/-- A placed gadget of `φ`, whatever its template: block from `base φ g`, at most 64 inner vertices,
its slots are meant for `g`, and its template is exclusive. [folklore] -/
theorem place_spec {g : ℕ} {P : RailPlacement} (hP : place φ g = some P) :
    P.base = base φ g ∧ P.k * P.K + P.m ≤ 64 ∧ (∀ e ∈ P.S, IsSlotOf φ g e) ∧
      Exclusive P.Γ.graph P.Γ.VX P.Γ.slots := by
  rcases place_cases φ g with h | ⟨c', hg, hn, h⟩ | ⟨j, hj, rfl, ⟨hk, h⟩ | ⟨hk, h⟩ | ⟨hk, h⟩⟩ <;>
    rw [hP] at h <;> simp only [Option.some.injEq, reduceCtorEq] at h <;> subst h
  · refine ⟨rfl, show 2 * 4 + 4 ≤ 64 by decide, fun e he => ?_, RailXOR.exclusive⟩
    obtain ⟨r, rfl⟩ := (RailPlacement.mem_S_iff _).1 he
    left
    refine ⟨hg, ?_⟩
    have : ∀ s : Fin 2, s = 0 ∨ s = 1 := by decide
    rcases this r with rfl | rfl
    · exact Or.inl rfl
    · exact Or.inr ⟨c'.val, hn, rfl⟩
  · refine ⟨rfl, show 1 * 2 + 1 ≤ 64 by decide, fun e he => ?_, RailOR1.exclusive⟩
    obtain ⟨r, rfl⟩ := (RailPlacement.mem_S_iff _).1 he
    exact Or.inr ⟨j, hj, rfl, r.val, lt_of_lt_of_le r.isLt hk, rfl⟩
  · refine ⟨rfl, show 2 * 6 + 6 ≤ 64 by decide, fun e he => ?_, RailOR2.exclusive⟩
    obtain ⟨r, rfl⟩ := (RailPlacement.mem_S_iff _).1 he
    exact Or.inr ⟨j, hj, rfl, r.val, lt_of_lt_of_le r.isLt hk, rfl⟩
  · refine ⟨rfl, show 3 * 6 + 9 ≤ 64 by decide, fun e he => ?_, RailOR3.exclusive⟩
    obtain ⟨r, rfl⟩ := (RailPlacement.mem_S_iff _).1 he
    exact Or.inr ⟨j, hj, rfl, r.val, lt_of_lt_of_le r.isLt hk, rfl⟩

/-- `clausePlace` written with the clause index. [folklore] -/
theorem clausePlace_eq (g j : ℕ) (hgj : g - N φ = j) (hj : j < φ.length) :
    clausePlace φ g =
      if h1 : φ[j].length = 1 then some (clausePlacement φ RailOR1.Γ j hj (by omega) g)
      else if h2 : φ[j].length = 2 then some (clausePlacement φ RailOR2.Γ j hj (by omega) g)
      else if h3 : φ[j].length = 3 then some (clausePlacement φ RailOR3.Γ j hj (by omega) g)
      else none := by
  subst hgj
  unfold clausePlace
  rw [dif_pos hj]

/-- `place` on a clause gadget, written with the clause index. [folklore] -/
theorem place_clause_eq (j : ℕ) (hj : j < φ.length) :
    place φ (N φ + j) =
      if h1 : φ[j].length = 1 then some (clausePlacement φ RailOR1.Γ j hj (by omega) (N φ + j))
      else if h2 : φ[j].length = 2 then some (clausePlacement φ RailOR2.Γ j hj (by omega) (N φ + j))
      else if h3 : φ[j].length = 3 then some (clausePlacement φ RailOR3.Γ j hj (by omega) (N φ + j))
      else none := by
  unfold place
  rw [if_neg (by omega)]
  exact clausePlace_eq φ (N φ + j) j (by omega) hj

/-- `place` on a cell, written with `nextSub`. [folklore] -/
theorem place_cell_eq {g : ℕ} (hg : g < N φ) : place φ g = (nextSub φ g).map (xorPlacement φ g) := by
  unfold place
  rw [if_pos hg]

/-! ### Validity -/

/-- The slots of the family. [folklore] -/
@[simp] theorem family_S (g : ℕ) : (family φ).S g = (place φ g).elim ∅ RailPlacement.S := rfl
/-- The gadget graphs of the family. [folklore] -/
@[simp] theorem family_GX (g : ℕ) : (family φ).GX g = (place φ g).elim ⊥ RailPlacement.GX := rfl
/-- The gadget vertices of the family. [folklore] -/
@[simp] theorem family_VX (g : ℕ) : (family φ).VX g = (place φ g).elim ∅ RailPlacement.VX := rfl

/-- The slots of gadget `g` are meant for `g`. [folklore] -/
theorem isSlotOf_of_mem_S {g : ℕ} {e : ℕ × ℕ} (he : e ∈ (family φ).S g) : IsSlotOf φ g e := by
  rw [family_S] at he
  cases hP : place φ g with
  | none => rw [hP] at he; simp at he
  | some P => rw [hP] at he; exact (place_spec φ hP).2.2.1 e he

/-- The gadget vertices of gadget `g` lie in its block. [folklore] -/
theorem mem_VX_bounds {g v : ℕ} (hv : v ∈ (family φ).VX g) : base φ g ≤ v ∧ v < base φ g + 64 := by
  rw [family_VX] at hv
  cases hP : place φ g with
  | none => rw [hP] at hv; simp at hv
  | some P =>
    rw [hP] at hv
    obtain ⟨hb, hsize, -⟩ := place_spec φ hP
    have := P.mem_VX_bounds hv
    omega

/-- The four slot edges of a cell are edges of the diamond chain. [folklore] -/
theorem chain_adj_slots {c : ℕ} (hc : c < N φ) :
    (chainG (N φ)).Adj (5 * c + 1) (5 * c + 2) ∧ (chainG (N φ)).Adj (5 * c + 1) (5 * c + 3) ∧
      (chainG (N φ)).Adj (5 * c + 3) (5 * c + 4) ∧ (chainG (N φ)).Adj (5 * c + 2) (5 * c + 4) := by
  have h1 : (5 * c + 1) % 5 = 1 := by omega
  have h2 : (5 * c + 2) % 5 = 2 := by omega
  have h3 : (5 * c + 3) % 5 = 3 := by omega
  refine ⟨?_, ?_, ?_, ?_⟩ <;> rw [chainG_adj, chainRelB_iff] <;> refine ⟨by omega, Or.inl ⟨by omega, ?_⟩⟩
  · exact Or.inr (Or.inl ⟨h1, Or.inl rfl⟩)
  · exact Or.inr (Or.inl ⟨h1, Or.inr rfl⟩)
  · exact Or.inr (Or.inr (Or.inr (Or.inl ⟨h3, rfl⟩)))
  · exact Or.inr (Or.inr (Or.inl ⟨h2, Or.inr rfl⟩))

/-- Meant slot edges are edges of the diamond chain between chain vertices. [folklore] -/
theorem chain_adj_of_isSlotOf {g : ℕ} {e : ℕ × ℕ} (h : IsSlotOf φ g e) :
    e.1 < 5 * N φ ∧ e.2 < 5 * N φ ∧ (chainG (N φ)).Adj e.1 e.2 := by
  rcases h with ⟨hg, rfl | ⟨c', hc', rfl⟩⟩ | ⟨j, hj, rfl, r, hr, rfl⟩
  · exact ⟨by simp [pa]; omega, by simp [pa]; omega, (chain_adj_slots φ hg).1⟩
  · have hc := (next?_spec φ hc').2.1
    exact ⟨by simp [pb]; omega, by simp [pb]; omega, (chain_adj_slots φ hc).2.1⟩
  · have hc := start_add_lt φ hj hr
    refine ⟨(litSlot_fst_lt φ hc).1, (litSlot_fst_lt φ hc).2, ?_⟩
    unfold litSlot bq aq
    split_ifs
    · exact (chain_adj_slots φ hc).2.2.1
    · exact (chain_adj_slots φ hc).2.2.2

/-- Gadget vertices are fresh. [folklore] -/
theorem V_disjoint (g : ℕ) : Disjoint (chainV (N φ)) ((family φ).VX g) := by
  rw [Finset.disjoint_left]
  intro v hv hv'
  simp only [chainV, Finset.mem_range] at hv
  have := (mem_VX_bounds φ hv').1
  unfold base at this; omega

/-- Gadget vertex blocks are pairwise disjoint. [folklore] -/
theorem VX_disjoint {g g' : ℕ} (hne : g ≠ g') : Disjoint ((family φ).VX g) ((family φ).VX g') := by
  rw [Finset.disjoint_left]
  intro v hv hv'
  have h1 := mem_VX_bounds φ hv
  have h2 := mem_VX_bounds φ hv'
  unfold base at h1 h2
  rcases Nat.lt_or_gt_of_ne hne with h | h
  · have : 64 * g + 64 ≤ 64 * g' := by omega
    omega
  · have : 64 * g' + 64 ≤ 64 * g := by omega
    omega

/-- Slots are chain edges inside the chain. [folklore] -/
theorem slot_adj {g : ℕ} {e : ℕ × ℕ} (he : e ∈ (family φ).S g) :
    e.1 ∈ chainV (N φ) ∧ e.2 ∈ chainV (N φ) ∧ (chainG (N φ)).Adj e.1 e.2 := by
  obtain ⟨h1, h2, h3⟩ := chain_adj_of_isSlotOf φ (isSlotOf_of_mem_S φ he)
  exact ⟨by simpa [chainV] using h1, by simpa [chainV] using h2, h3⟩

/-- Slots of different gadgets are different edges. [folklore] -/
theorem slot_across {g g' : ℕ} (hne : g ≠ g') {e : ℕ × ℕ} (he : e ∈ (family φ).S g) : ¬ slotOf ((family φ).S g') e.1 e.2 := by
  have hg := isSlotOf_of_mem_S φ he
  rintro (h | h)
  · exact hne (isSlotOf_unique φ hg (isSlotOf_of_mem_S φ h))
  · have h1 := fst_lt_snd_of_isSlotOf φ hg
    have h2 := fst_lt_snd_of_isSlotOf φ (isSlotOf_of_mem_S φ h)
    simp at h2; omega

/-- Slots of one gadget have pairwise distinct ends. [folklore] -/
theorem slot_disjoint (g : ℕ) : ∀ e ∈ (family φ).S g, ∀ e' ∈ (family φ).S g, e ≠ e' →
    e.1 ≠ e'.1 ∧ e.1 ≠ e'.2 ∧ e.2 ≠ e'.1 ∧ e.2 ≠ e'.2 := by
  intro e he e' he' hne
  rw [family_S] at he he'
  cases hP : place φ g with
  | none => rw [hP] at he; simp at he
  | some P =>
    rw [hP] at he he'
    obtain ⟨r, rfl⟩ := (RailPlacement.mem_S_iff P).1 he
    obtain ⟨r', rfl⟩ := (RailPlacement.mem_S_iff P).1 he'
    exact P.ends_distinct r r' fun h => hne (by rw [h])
——
### Problem description
Would you show every line in the data above that contains the string "rcases"?

### Written solution
  rcases place_cases φ g with h | ⟨c', hg, hn, h⟩ | ⟨j, hj, rfl, ⟨hk, h⟩ | ⟨hk, h⟩ | ⟨hk, h⟩⟩ <;>
    rcases this r with rfl | rfl
  rcases h with ⟨hg, rfl | ⟨c', hc', rfl⟩⟩ | ⟨j, hj, rfl, r, hr, rfl⟩
  rcases Nat.lt_or_gt_of_ne hne with h | h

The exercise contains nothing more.